Im juristischen Bereich bieten sich stammbaumähnliche Gruppierungen an: Man kann alles danach ordnen, in welches Rechtsgebiet es gehört (Privatrecht/ öffentliches Recht). Im öffentlichen Recht kann man alles danach ordnen, ob es zum Strafrecht, zum Verwaltungsrecht oder zum Verfassungsrecht gehört. Im Strafrecht kann man alles danach konstruieren, ob es zum materiellen Recht oder zum Prozessrecht gehört. Im materiellen Recht kann man alles danach konstruieren, ob es zum AT oder zum BT gehört.

Um einwandfreie Re-Konstruktionen zu ermöglichen, sollte man sich an die 7er- Regel erinnern. Der Kurzzeitspeicher ist auf 7 Elemente begrenzt, die gleichzeitig drin sein können. Modelle, die mehr als 7 Elemente auf einer Ebene enthalten (in denen man also mehr als 7 Elemente [zu-]gleich braucht), führen zu Lern- und Abrufschwierigkeiten.

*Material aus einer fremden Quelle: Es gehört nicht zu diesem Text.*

/-! ### A. LEMMA P″ (package currency) -/

/-- ★★ **LEMMA P″ — AN ASYMPTOTIC TRANSLATION PERIOD OF THE BASE CURVE IS CONTRADICTORY** (package currency: the pinned class nine-tuple of the hull element `U`, peakless,
`σ`, `κ > 0`, the branch `Γ` (`C²`, planar, unit speed, hot, `κ`-non-degenerate for `ν_Γ`), the slab law on `|t+1| < ρ ≤ 1`, `|x₂| < ρ` with `ContDiff ℝ 3 (uncurry μ)`,
(E1) and (E2) of the V-entrance, and base parameters `a n` with `Γ(a n + s + L) − Γ(a n + s) → τ⃗` for every `s`, `L ≠ 0`).  Proof: hull step along `a` ⇒ `(U′, Γ′)` with
`Γ′(s + L) = Γ′(s) + τ⃗`; `τ⃗ ≠ 0` ⇒ LEMMA P on the hull subsequence; `τ⃗ = 0` ⇒ `Γ′(L) = Γ′(0)` against the injectivity of the hot branch of a peakless pinned profile
(slab law transported to `U′` first).  See the module docstring. -/
theorem false_of_asymptotic_translation_period {C : ℝ} {U : ℝ → EuclideanSpace ℝ (Fin 3) → EuclideanSpace ℝ (Fin 3)}
    (hP : HasTypeITimeDecay C U ∧ ContinuousOn (uncurry U) (Iio (0 : ℝ) ×ˢ univ) ∧
        (∀ s t : ℝ, s < t → t < 0 → ∀ x, U t x = heatExtension (U s) (t - s) x - oseenDuhamel 1 s U U t x) ∧
        (∀ t < 0, VectorCalculus.IsDivFree (U t)) ∧
        (∀ s < 0, ∀ q, ⟪curl (U s) q, EuclideanSpace.single 2 1⟫_ℝ = 0) ∧
        U (-1) 0 2 ≠ 0 ∧ (∀ t < 0, ∀ x, Real.sqrt (-t) * |U t x 2| ≤ |U (-1) 0 2|) ∧
        (∀ h : EuclideanSpace ℝ (Fin 3), fderiv ℝ (U (-1)) 0 h 2 = 0) ∧
        (deriv (fun s => U s 0 2) (-1) = U (-1) 0 2 / 2 ∧ U (-1) 0 2 * (Δ (fun q => U (-1) q 2)) 0 ≤ 0))
    (hK : ∀ (s z₀ σ M : ℝ) (K O : Set (EuclideanSpace ℝ (Fin 3))), s < 0 →
        ((σ = 1 ∨ σ = -1) ∧ IsCompact K ∧ K.Nonempty ∧ (∀ q ∈ K, q 2 = z₀ ∧ σ * U s q 2 = M) ∧
          IsOpen O ∧ K ⊆ O ∧ (∀ q ∈ O, q 2 = z₀ → σ * U s q 2 ≤ M) ∧
          (∀ q ∈ O, q 2 = z₀ → σ * U s q 2 = M → q ∈ K)) → False)
    {σ κ : ℝ} (hσ : σ = 1 ∨ σ = -1) (hσN : σ * U (-1) 0 2 = |U (-1) 0 2|) (hκ : 0 < κ)
    {Γ νΓ : ℝ → EuclideanSpace ℝ (Fin 3)} (hΓc2 : ContDiff ℝ 2 Γ) (hΓ2 : ∀ s, Γ s 2 = 0) (hΓunit : ∀ s, ‖deriv Γ s‖ = 1)
    (hΓhot : ∀ s, U (-1) (Γ s) 2 = U (-1) 0 2)
    (hν : ∀ s, νΓ s = WithLp.toLp 2 ![-(deriv Γ s 1), deriv Γ s 0, 0])
    (hΓcurv : ∀ s, κ ≤ -(fderiv ℝ (fderiv ℝ (fun y => σ * U (-1) y 2)) (Γ s) (νΓ s) (νΓ s)))
    {μ : ℝ → ℝ → ℝ} {ρ : ℝ} (hρ : 0 < ρ) (hρ1 : ρ ≤ 1) (hμ3 : ContDiff ℝ 3 (uncurry μ))
    (hslabU : ∀ t : ℝ, |t + 1| < ρ → ∀ x : EuclideanSpace ℝ (Fin 3), |x 2| < ρ → ∀ b : Fin 3, b ≠ 2 →
      fderiv ℝ (U t) x (EuclideanSpace.single 2 1) b = μ t (x 2) * fderiv ℝ (U t) x (EuclideanSpace.single b 1) 2)
    (hcurt : ∀ s z : ℝ, ∀ w : EuclideanSpace ℝ (Fin 3), w 2 = 0 →
      fderiv ℝ (fun y => U (-1) y 2) (Γ s + z • EuclideanSpace.single 2 (1 : ℝ)) w = 0)
    (hvals : ∀ s z : ℝ, U (-1) (Γ s + z • EuclideanSpace.single 2 (1 : ℝ)) 2 = U (-1) (Γ 0 + z • EuclideanSpace.single 2 (1 : ℝ)) 2)
    {a : ℕ → ℝ} {L : ℝ} {τ : EuclideanSpace ℝ (Fin 3)} (hL : L ≠ 0)
    (hτlim : ∀ s : ℝ, Tendsto (fun n => Γ (a n + s + L) - Γ (a n + s)) atTop (𝓝 τ)) : False := by
  -- the hull step along the base points `Γ (a n)`
  obtain ⟨φ, U', Γ', hφ, hP', hK', hUN', hconv, hcγ, -, -, hcrit', hΓ'sm, -, hΓ'2, hΓ'unit, hΓ'hot, hκ'⟩ :=
    exists_hullLimit_branch_reentry C U hP hK hσ hΓc2 hΓ2 hΓunit hΓhot hν hκ hΓcurv a
  have hΓ'c2 : ContDiff ℝ 2 Γ' := hΓ'sm.of_le (by norm_cast)
  -- the limit branch inherits the asymptotic period
  have hper : ∀ s, Γ' (s + L) = Γ' s + τ := by
    intro s
    have h3 := (hcγ (s + L)).sub (hcγ s)
    have heq : (fun j => (Γ (a (φ j) + (s + L)) - Γ (a (φ j))) - (Γ (a (φ j) + s) - Γ (a (φ j)))) =
        fun j => Γ (a (φ j) + s + L) - Γ (a (φ j) + s) := by
      funext j; rw [← add_assoc]; abel
    rw [heq] at h3
    have h4 : Tendsto (fun j => Γ (a (φ j) + s + L) - Γ (a (φ j) + s)) atTop (𝓝 τ) := (hτlim s).comp hφ.tendsto_atTop
    have h5 : Γ' (s + L) - Γ' s = τ := tendsto_nhds_unique h3 h4
    rw [← h5]; abel
  by_cases hτ : τ = 0
  · /- CLOSED LIMIT CURVE: `Γ′(L) = Γ′(0)` — but the hot branch of a peakless pinned profile is injective. -/
    obtain ⟨hrate', hcont', hmild', hdiv', hpol', hne', hhotbd', -, -⟩ := hP'
    obtain ⟨hrate, hcont, hmild, hdiv, -, -, -, -, -⟩ := hP
    have hσN' : σ * U' (-1) 0 2 = |U' (-1) 0 2| := by rw [hUN']; exact hσN
    -- transport of the slab law to `U′`: class extraction on the hull subsequence + identification
    have hA : IsTypeIAncientMild C U := isTypeIAncientMild_of_class hrate hcont hmild hdiv
    set w : ℕ → ℝ → EuclideanSpace ℝ (Fin 3) → EuclideanSpace ℝ (Fin 3) := fun j t y => U t (y + Γ (a (φ j))) with hw_def
    have hw : ∀ j, IsTypeIAncientMild C (w j) := fun j => hA.comp_add_right (Γ (a (φ j)))
    obtain ⟨ψ, hψ, W, -, hpt, hfd, -, -⟩ := exists_tendsto_of_isTypeIAncientMild_seq C hw
    have hWU : ∀ t < 0, ∀ x, W t x = U' t x := fun t ht x =>
      eq_of_tendstoLocallyUniformly_subseq (F := fun j x => U t (x + Γ (a (φ j)))) (hconv t ht) hψ (hpt t ht x)
    have hslabW := slabLaw_of_tendsto_fderiv (Ws := fun j => w (ψ j)) (W := W) hρ1 hfd
      fun j => PoloidalWindowDoorLrcModEntireWeightSourceTranslate.slabLaw_translate hslabU (a := Γ (a (φ (ψ j)))) (hΓ2 _)
    have hslabU' : ∀ t : ℝ, |t + 1| < ρ → ∀ x : EuclideanSpace ℝ (Fin 3), |x 2| < ρ → ∀ b : Fin 3, b ≠ 2 →
        fderiv ℝ (U' t) x (EuclideanSpace.single 2 1) b = μ t (x 2) * fderiv ℝ (U' t) x (EuclideanSpace.single b 1) 2 := by
      intro t ht x hx b hb
      have ht0 : t < 0 := by linarith [(abs_lt.1 ht).2]
      have hWt : W t = U' t := funext (hWU t ht0)
      have h := hslabW t ht x hx b hb
      rw [hWt] at h
      exact h
    have hevU' : ∀ t₀ : ℝ, |t₀ + 1| < ρ → ∀ y₀ : EuclideanSpace ℝ (Fin 3), y₀ 2 = 0 →
        ∀ᶠ z in 𝓝 ((t₀, y₀) : ℝ × EuclideanSpace ℝ (Fin 3)), ∀ b : Fin 3, b ≠ 2 →
          fderiv ℝ (U' z.1) z.2 (EuclideanSpace.single 2 1) b = μ z.1 (z.2 2) * fderiv ℝ (U' z.1) z.2 (EuclideanSpace.single b 1) 2 := by
      intro t₀ ht₀ y₀ hy₀
      have hopen : IsOpen {z : ℝ × EuclideanSpace ℝ (Fin 3) | |z.1 + 1| < ρ ∧ |z.2 2| < ρ} :=
        (isOpen_lt (continuous_fst.add continuous_const).abs continuous_const).inter
          (isOpen_lt ((EuclideanSpace.proj (2 : Fin 3)).continuous.comp continuous_snd).abs continuous_const)
      have hmem : ((t₀, y₀) : ℝ × EuclideanSpace ℝ (Fin 3)) ∈ {z : ℝ × EuclideanSpace ℝ (Fin 3) | |z.1 + 1| < ρ ∧ |z.2 2| < ρ} := by
        refine ⟨ht₀, ?_⟩
        show |y₀ 2| < ρ
        rw [hy₀]; simpa using hρ
      filter_upwards [hopen.mem_nhds hmem] with z hz b hb using hslabU' z.1 hz.1 z.2 hz.2 b hb
    obtain ⟨hinj, -, -⟩ := limitBranch_injective_proper hrate' hcont' hmild' hdiv' hpol' hne' hhotbd' hK' hcrit' hσ hσN' hκ hΓ'c2 hΓ'2 hΓ'unit hΓ'hot
      (νΓ := fun s => WithLp.toLp 2 ![-(deriv Γ' s 1), deriv Γ' s 0, 0]) (fun _ => rfl) hκ' hρ hμ3 hevU'
    have h0 : Γ' (0 + L) = Γ' 0 := by rw [hper, hτ, add_zero]
    exact hL (by have h := hinj h0; simpa using h)
  · /- `τ⃗ ≠ 0`: LEMMA P on the hull subsequence. -/
    obtain ⟨hrate, hcont, hmild, hdiv, hpol, hne, -, -, -⟩ := hP
    have hμc : Continuous (μ (-1)) := hμ3.continuous.comp (continuous_const.prodMk continuous_id)
    exact false_of_translation_limit_periodic hrate hcont hmild hdiv hpol hne hρ hρ1 hμc hslabU hΓ2 hΓhot hcurt hvals (a := fun j => a (φ j)) hcγ hΓ'c2
      hΓ'unit hτ hper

Optimal ist es, wenn man eine Gruppierung nicht einfach übernimmt, sondern sich selbst herleitet, ausdenkt etc., mindestens aber von ihrem Ansatz her nachvollzieht.

Strategisch denken

Unter einer elaborativen Strategie versteht man ein Vorgehen, bei dem der zu lernende Stoff eine Zusatzinformation bekommt, die sowohl das Lernen als auch das spätere Abrufen erleichtert. Obwohl die Erfolge dabei verblüffend sind, bleibt eine motivatorische Hemmschwelle, die erst mal überwunden werden muss („Ich muss sowieso schon so viel lernen, wieso soll ich mir da noch mehr einprägen?“).

Beispiele für elaborative Strategien bieten einmal die Eselsbrücken, zum anderen aber auch Merksätze der Kategorie:

„Trenne nie ‚st‘, denn es tut ihm weh.“

Hier wird eine Information über eine Trennregel um eine für sich völlig nutzlose Zusatzinformation erweitert. Eine extrem wirkungsvolle Elaborationstechnik kannten schon die Griechen: die sog. loci-Technik (von locus = der Ort). Bei dieser Technik werden die zu lernenden Wissenseinheiten entlang einer räumlich gangbaren Strecke bildhaft an verschiedene Orte platziert. Es bietet sich an, eine Strecke zu wählen, die man gut kennt, zwingend ist das aber nicht. Wichtig ist die Möglichkeit bildhafter Assoziation. Als erstes vergegenwärtigt man sich die Strecke.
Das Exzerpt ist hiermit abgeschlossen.